(Data extracted from a collection)
import Mathlib
import HarnessLib
import HarnessLib.Audit
import Summits.RiemannHypothesis.Statement
import Literature.NumberTheory.LFunctions.WeilExplicit
import Literature.NumberTheory.LFunctions.RiemannXi
import Literature.NumberTheory.LFunctions.RiemannXiProofs
import Literature.NumberTheory.LFunctions.WeilWindowSimpleEven
import Literature.NumberTheory.LFunctions.WeilGroundEnergyParitySplit
import Literature.NumberTheory.LFunctions.WeilOddGroundState

/-!
# Theses-free copies of the route propositions of route `WeilParity` (build refactor)

This module restates, as plain `def … : Prop` with the SAME terms, every statement item of the route file
`Summits/RiemannHypothesis/RiemannHypothesis/Theses/WeilParity.lean` (namespace
`Summit.RiemannHypothesis.RiemannHypothesis.Theses.WeilParity`), in the namespace
`Summit.RiemannHypothesis.RiemannHypothesis.Theorems.WeilRouteProps.WeilParity` (the route's deciding theorem `closes` is
deliberately NOT copied — gate5 ruling 2026-08-26T22:17Z).

WHY (21-frontier standing build rule 2026-08-26T18:52:29Z; director-rh BRIEF-weil-import-refactor): only LEAF modules
(closers nobody imports) may import a `Theses` (route) file, so that a route edit invalidates a few dozen leaves instead of
the ≈3 000-module cone that used to hang below the route file. Towers, certificate shards and libraries that need to
MENTION a route proposition (as a hypothesis or in a type) import this module instead; it imports exactly what the route
file imports and never a `Theses` file.

Each copy is definitionally equal to the route declaration (same term); the leaf
`Theorems/WeilRouteProps/WeilParityIff.lean` records `Theorems.WeilRouteProps.WeilParity.X ↔ Theses.WeilParity.X` by `Iff.rfl` for every
item `X`, so a closer proves the route declaration from a tower theorem about the copy by `exact` (definitional unfolding)
or through that `Iff`. These definitions are NOT route items (no `@[route_item]`), carry no status, and must be kept
textually in sync with the route file if a statement is ever restated (the `Iff.rfl` leaf then fails loudly).
Nothing here bears on the truth of RH.
-/

namespace Summit.RiemannHypothesis.RiemannHypothesis.Theorems.WeilRouteProps.WeilParity

open scoped BigOperators Topology Manifold Classical MeasureTheory ProbabilityTheory Matrix InnerProductSpace ComplexConjugate ContinuousMap
open Filter Set Function TopologicalSpace MeasureTheory
open Summit

/-- Theses-free copy (build refactor) of the route proposition
`Summit.RiemannHypothesis.RiemannHypothesis.Theses.WeilParity.EvenSectorWins` (item stmt-RiemannHypothesis-15430, target): the same term, hence
definitionally equal to it (`WeilRouteProps.WeilParityIff`). Not a route item; see the route file for the informal statement,
status and sources. -/
def EvenSectorWins : Prop :=
  ∀ a : ℝ, 0 < a → ∀ o : ℝ → ℂ, Literature.NumberTheory.LFunctions.IsWeilTest o → tsupport o ⊆ Set.Icc (-a) a → (∀ t, o (-t) = -o t) → ∫ t, ‖o t‖ ^ 2 = (1 : ℝ) → ∀ δ : ℝ, 0 < δ → ∃ e : ℝ → ℂ, Literature.NumberTheory.LFunctions.IsWeilTest e ∧ tsupport e ⊆ Set.Icc (-a) a ∧ (∀ t, e (-t) = e t) ∧ ∫ t, ‖e t‖ ^ 2 = (1 : ℝ) ∧ (Literature.NumberTheory.LFunctions.weilQuadratic e).re ≤ (Literature.NumberTheory.LFunctions.weilQuadratic o).re + δ

/-- Theses-free copy (build refactor) of the route proposition
`Summit.RiemannHypothesis.RiemannHypothesis.Theses.WeilParity.OffLineParityDetection` (item stmt-RiemannHypothesis-15431, crux): the same term, hence
definitionally equal to it (`WeilRouteProps.WeilParityIff`). Not a route item; see the route file for the informal statement,
status and sources. -/
def OffLineParityDetection : Prop :=
  ∀ ρ : ℂ, riemannZeta ρ = 0 → 0 < ρ.re → ρ.re < 1 → ρ.re ≠ 1 / 2 → ∃ a : ℝ, 0 < a ∧ ∃ o : ℝ → ℂ, Literature.NumberTheory.LFunctions.IsWeilTest o ∧ tsupport o ⊆ Set.Icc (-a) a ∧ (∀ t, o (-t) = -o t) ∧ ∫ t, ‖o t‖ ^ 2 = (1 : ℝ) ∧ ∃ m : ℝ, 0 < m ∧ ∀ e : ℝ → ℂ, Literature.NumberTheory.LFunctions.IsWeilTest e → tsupport e ⊆ Set.Icc (-a) a → (∀ t, e (-t) = e t) → ∫ t, ‖e t‖ ^ 2 = (1 : ℝ) → (Literature.NumberTheory.LFunctions.weilQuadratic o).re + m ≤ (Literature.NumberTheory.LFunctions.weilQuadratic e).re

/-- Theses-free copy (build refactor) of the route proposition
`Summit.RiemannHypothesis.RiemannHypothesis.Theses.WeilParity.EvenWinsBeyondArch` (item stmt-RiemannHypothesis-15432, crux): the same term, hence
definitionally equal to it (`WeilRouteProps.WeilParityIff`). Not a route item; see the route file for the informal statement,
status and sources. -/
def EvenWinsBeyondArch : Prop :=
  ∀ a : ℝ, Real.log 2 / 2 < a → ∀ o : ℝ → ℂ, Literature.NumberTheory.LFunctions.IsWeilTest o → tsupport o ⊆ Set.Icc (-a) a → (∀ t, o (-t) = -o t) → ∫ t, ‖o t‖ ^ 2 = (1 : ℝ) → ∀ δ : ℝ, 0 < δ → ∃ e : ℝ → ℂ, Literature.NumberTheory.LFunctions.IsWeilTest e ∧ tsupport e ⊆ Set.Icc (-a) a ∧ (∀ t, e (-t) = e t) ∧ ∫ t, ‖e t‖ ^ 2 = (1 : ℝ) ∧ (Literature.NumberTheory.LFunctions.weilQuadratic e).re ≤ (Literature.NumberTheory.LFunctions.weilQuadratic o).re + δ

/-- Theses-free copy (build refactor) of the route proposition
`Summit.RiemannHypothesis.RiemannHypothesis.Theses.WeilParity.EvenWinsArch` (item stmt-RiemannHypothesis-15433, crux): the same term, hence
definitionally equal to it (`WeilRouteProps.WeilParityIff`). Not a route item; see the route file for the informal statement,
status and sources. -/
def EvenWinsArch : Prop :=
  ∀ a : ℝ, 0 < a → a ≤ Real.log 2 / 2 → ∀ o : ℝ → ℂ, Literature.NumberTheory.LFunctions.IsWeilTest o → tsupport o ⊆ Set.Icc (-a) a → (∀ t, o (-t) = -o t) → ∫ t, ‖o t‖ ^ 2 = (1 : ℝ) → ∀ δ : ℝ, 0 < δ → ∃ e : ℝ → ℂ, Literature.NumberTheory.LFunctions.IsWeilTest e ∧ tsupport e ⊆ Set.Icc (-a) a ∧ (∀ t, e (-t) = e t) ∧ ∫ t, ‖e t‖ ^ 2 = (1 : ℝ) ∧ (Literature.NumberTheory.LFunctions.weilQuadratic e).re ≤ (Literature.NumberTheory.LFunctions.weilQuadratic o).re + δ

/-- Theses-free copy (build refactor) of the route proposition
`Summit.RiemannHypothesis.RiemannHypothesis.Theses.WeilParity.OnePrimeWindowSimpleEven` (item stmt-RiemannHypothesis-18084, crux): the same term, hence
definitionally equal to it (`WeilRouteProps.WeilParityIff`). Not a route item; see the route file for the informal statement,
status and sources. -/
def OnePrimeWindowSimpleEven : Prop :=
  ∀ a : ℝ, Real.log 2 / 2 < a → a ≤ Real.log 3 / 2 → Literature.NumberTheory.LFunctions.WeilWindowSimpleEven a

/-- Theses-free copy (build refactor) of the route proposition
`Summit.RiemannHypothesis.RiemannHypothesis.Theses.WeilParity.NoParityCrossing` (item stmt-RiemannHypothesis-18085, crux): the same term, hence
definitionally equal to it (`WeilRouteProps.WeilParityIff`). Not a route item; see the route file for the informal statement,
status and sources. -/
def NoParityCrossing : Prop :=
  ∀ a : ℝ, Real.log 3 / 2 < a → Literature.NumberTheory.LFunctions.weilEvenGroundEnergy a ≠ Literature.NumberTheory.LFunctions.weilOddGroundEnergy a

/-- Theses-free copy (build refactor) of the route proposition
`Summit.RiemannHypothesis.RiemannHypothesis.Theses.WeilParity.ParityGlue` (item stmt-RiemannHypothesis-15434, support): the same term, hence
definitionally equal to it (`WeilRouteProps.WeilParityIff`). Not a route item; see the route file for the informal statement,
status and sources. -/
def ParityGlue : Prop :=
  EvenWinsArch → EvenWinsBeyondArch → EvenSectorWins

/-- Theses-free copy (build refactor) of the route proposition
`Summit.RiemannHypothesis.RiemannHypothesis.Theses.WeilParity.FiniteDefectParityAlternation` (item stmt-RiemannHypothesis-15435, support): the same term, hence
definitionally equal to it (`WeilRouteProps.WeilParityIff`). Not a route item; see the route file for the informal statement,
status and sources. -/
def FiniteDefectParityAlternation : Prop :=
  ({ρ : ℂ | riemannZeta ρ = 0 ∧ 0 < ρ.re ∧ ρ.re < 1 ∧ ρ.re ≠ 1 / 2}).Finite → (∃ ρ : ℂ, riemannZeta ρ = 0 ∧ 0 < ρ.re ∧ ρ.re < 1 ∧ ρ.re ≠ 1 / 2) → ∃ a : ℝ, 0 < a ∧ ∃ o : ℝ → ℂ, Literature.NumberTheory.LFunctions.IsWeilTest o ∧ tsupport o ⊆ Set.Icc (-a) a ∧ (∀ t, o (-t) = -o t) ∧ ∫ t, ‖o t‖ ^ 2 = (1 : ℝ) ∧ ∃ m : ℝ, 0 < m ∧ ∀ e : ℝ → ℂ, Literature.NumberTheory.LFunctions.IsWeilTest e → tsupport e ⊆ Set.Icc (-a) a → (∀ t, e (-t) = e t) → ∫ t, ‖e t‖ ^ 2 = (1 : ℝ) → (Literature.NumberTheory.LFunctions.weilQuadratic o).re + m ≤ (Literature.NumberTheory.LFunctions.weilQuadratic e).re

/-- Theses-free copy (build refactor) of the route proposition
`Summit.RiemannHypothesis.RiemannHypothesis.Theses.WeilParity.RHImpliesEvenWins` (item stmt-RiemannHypothesis-15436, support): the same term, hence
definitionally equal to it (`WeilRouteProps.WeilParityIff`). Not a route item; see the route file for the informal statement,
status and sources. -/
def RHImpliesEvenWins : Prop :=
  Summit.RiemannHypothesis → EvenSectorWins

/-- Theses-free copy (build refactor) of the route proposition
`Summit.RiemannHypothesis.RiemannHypothesis.Theses.WeilParity.EvenWinsBeyondArchOfPieces` (item stmt-RiemannHypothesis-17975, support): the same term, hence
definitionally equal to it (`WeilRouteProps.WeilParityIff`). Not a route item; see the route file for the informal statement,
status and sources. -/
def EvenWinsBeyondArchOfPieces : Prop :=
  OnePrimeWindowSimpleEven → NoParityCrossing → EvenWinsBeyondArch

/-- Theses-free copy (build refactor) of the route proposition
`Summit.RiemannHypothesis.RiemannHypothesis.Theses.WeilParity.Assembly` (item stmt-RiemannHypothesis-15437, assembly): the same term, hence
definitionally equal to it (`WeilRouteProps.WeilParityIff`). Not a route item; see the route file for the informal statement,
status and sources. -/
def Assembly : Prop :=
  EvenSectorWins → OffLineParityDetection → Summit.RiemannHypothesis

end Summit.RiemannHypothesis.RiemannHypothesis.Theorems.WeilRouteProps.WeilParity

** TASK DIRECTIONS **
Print precisely the lines from the one with "assembly): the same term, hence" through the end of the data above, adding nothing.

** SOLUTION **
`Summit.RiemannHypothesis.RiemannHypothesis.Theses.WeilParity.Assembly` (item stmt-RiemannHypothesis-15437, assembly): the same term, hence
definitionally equal to it (`WeilRouteProps.WeilParityIff`). Not a route item; see the route file for the informal statement,
status and sources. -/
def Assembly : Prop :=
  EvenSectorWins → OffLineParityDetection → Summit.RiemannHypothesis

end Summit.RiemannHypothesis.RiemannHypothesis.Theorems.WeilRouteProps.WeilParity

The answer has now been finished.